→ **Provided entries**

/-- Unfolding lemma: `throatNormal M hM p = p/4` (MTW 1973, §31.7). [cite: MTW1973, §31.7] -/
@[simp]
theorem throatNormal_apply (M : ℝ) (hM : 0 < M) (p : Metric.sphere (0 : E3) 1) :
    throatNormal M hM p = (4 : ℝ)⁻¹ • (p : E3) := rfl

/-- The throat embedding is a spacelike (i.e. Riemannian) immersion of `S²` into
`(E3 ∖ {0}, ψ⁴ δ)`: it is smooth (a dilation of Mathlib's analytic inclusion
`contMDiff_coe_sphere`) with injective differential. MTW 1973, §31.7; O'Neill 1983, Ch. 4.
Named fact (D-0014; `0 < M` is the leading binder); it is the hypothesis `hf` of the MOTS
statement `isMOTSInData_throat`. [cite: MTW1973, §31.7] -/
def isSpacelikeImmersion_throatEmbed (M : ℝ) : Prop :=
  ∀ hM : 0 < M,
    (PseudoRiemannianMetric.ofRiemannian (timeSymmetricData M hM.le).h).IsSpacelikeImmersion
      (𝓡 2) (throatEmbed M hM)

/-- **The throat is a MOTS of the time-symmetric Schwarzschild data**: the coordinate sphere
`‖y‖ = M/2` is a minimal surface of `ψ⁴ δ` (`H = ψ⁻²(H_δ + 4 ∂_r log ψ) = ψ⁻²(2/r − 2M/(r²ψ))`
vanishes at `r = M/2`, `ψ = 2`), hence `θ⁺ = tr_S k + H = 0` with `k = 0`
(`isMOTSInData_zero_iff`). It is the outermost minimal surface, of area `16π M²`, realising
equality in the Riemannian Penrose inequality. MTW 1973, §31.7; Bray, J. Diff. Geom. 59
(2001), §1; Huisken–Ilmanen, J. Diff. Geom. 59 (2001), §1. Named fact (D-0014). Following the
drifted signature of `IsMOTSInData` (`TrappedSurface`), the leading binders are `0 < M`, the
pullback-smoothness fact `hpb : contMDiff_pullbackBilin …` for maps `S² → E3 ∖ {0}`
(`Isometry.lean`), the spacelike-immersion fact `hf` (named fact
`isSpacelikeImmersion_throatEmbed`) and the standing Levi-Civita hypothesis of the data metric. [cite: MTW1973, §31.7] -/
def isMOTSInData_throat (M : ℝ) : Prop :=
  ∀ (hM : 0 < M)
    (hpb : PseudoRiemannianMetric.contMDiff_pullbackBilin 𝓘(ℝ, E3) puncturedSlice (𝓡 2)
      (Metric.sphere (0 : E3) 1) ∞)
    (hf : (PseudoRiemannianMetric.ofRiemannian
      (timeSymmetricData M hM.le).h).IsSpacelikeImmersion (𝓡 2) (throatEmbed M hM))
    [(PseudoRiemannianMetric.ofRiemannian (timeSymmetricData M hM.le).h).HasLeviCivita],
    IsMOTSInData (timeSymmetricData M hM.le).h (timeSymmetricData M hM.le).k (throatEmbed M hM)
      hpb hf (throatNormal M hM)

end Schwarzschild

/-! ### Discharge of `Minkowski.isSmoothEmbedding_sliceEmbed` (Hawking–Ellis 1973, §2.3, §2.7, §5.1)

Hawking–Ellis 1973, §2.3, p. 23: a `C^r` map `φ : 𝓜 → 𝓜'` is an *immersion* if locally it has a
`C^r` inverse on its image (equivalently, for `r ≥ 1`, `φ_*` is injective; in adapted charts
`φ` reads `u ↦ (u, 0)` — Mathlib's `Manifold.IsImmersion`), and an *imbedding* if moreover it
is a homeomorphism onto its image (`Topology.IsEmbedding`); §2.7, p. 44: a hypersurface is the
image of an imbedding of an `(n-1)`-manifold; §5.1, pp. 118–119: Minkowski space-time is `R⁴`
with `η` in the natural coordinates `(x¹, x², x³, x⁴)` and the surfaces `{x⁴ = constant}` are
(Cauchy) three-surfaces. For the slice `{t = 0}` both halves are elementary and proved here at
Mathlib level: the immersion charts are the identity charts of the open submanifold
`slice ⊆ E3` and of `E4` with the linear isomorphism `E3 × ℝ ≅ E4`, `(y, t) ↦ (t, y)`
(complement `F = ℝ`), and the embedding half follows from the continuous left inverse
`E4.spatial` of `y ↦ (0, y)`. -/

namespace E4

/-- `E4.ofTimeSpace` is jointly additive: `(t + t', y + y') = (t, y) + (t', y')`
(coordinatewise). Dafermos–Rodnianski, arXiv:0811.0354, §5.1 (Cartesian coordinates
`(t*, x, y, z)`). [cite: arXiv08110354] -/
theorem ofTimeSpace_add (t t' : ℝ) (y y' : E3) :
    ofTimeSpace (t + t') (y + y') = ofTimeSpace t y + ofTimeSpace t' y' := by
  ext i
  refine Fin.cases ?_ (fun j ↦ ?_) i
  · simp
  · simp

/-- `E4.ofTimeSpace` is jointly homogeneous: `(c t, c y) = c (t, y)` (coordinatewise).
Dafermos–Rodnianski, arXiv:0811.0354, §5.1. [cite: arXiv08110354] -/
theorem ofTimeSpace_smul (c t : ℝ) (y : E3) :
    ofTimeSpace (c * t) (c • y) = c • ofTimeSpace t y := by
  ext i
  refine Fin.cases ?_ (fun j ↦ ?_) i
  · simp
  · simp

→ **Exercise directions**
If a line in the material holds "surfaces", copy it.

→ **Answer space**
with `η` in the natural coordinates `(x¹, x², x³, x⁴)` and the surfaces `{x⁴ = constant}` are
(Cauchy) three-surfaces. For the slice `{t = 0}` both halves are elementary and proved here at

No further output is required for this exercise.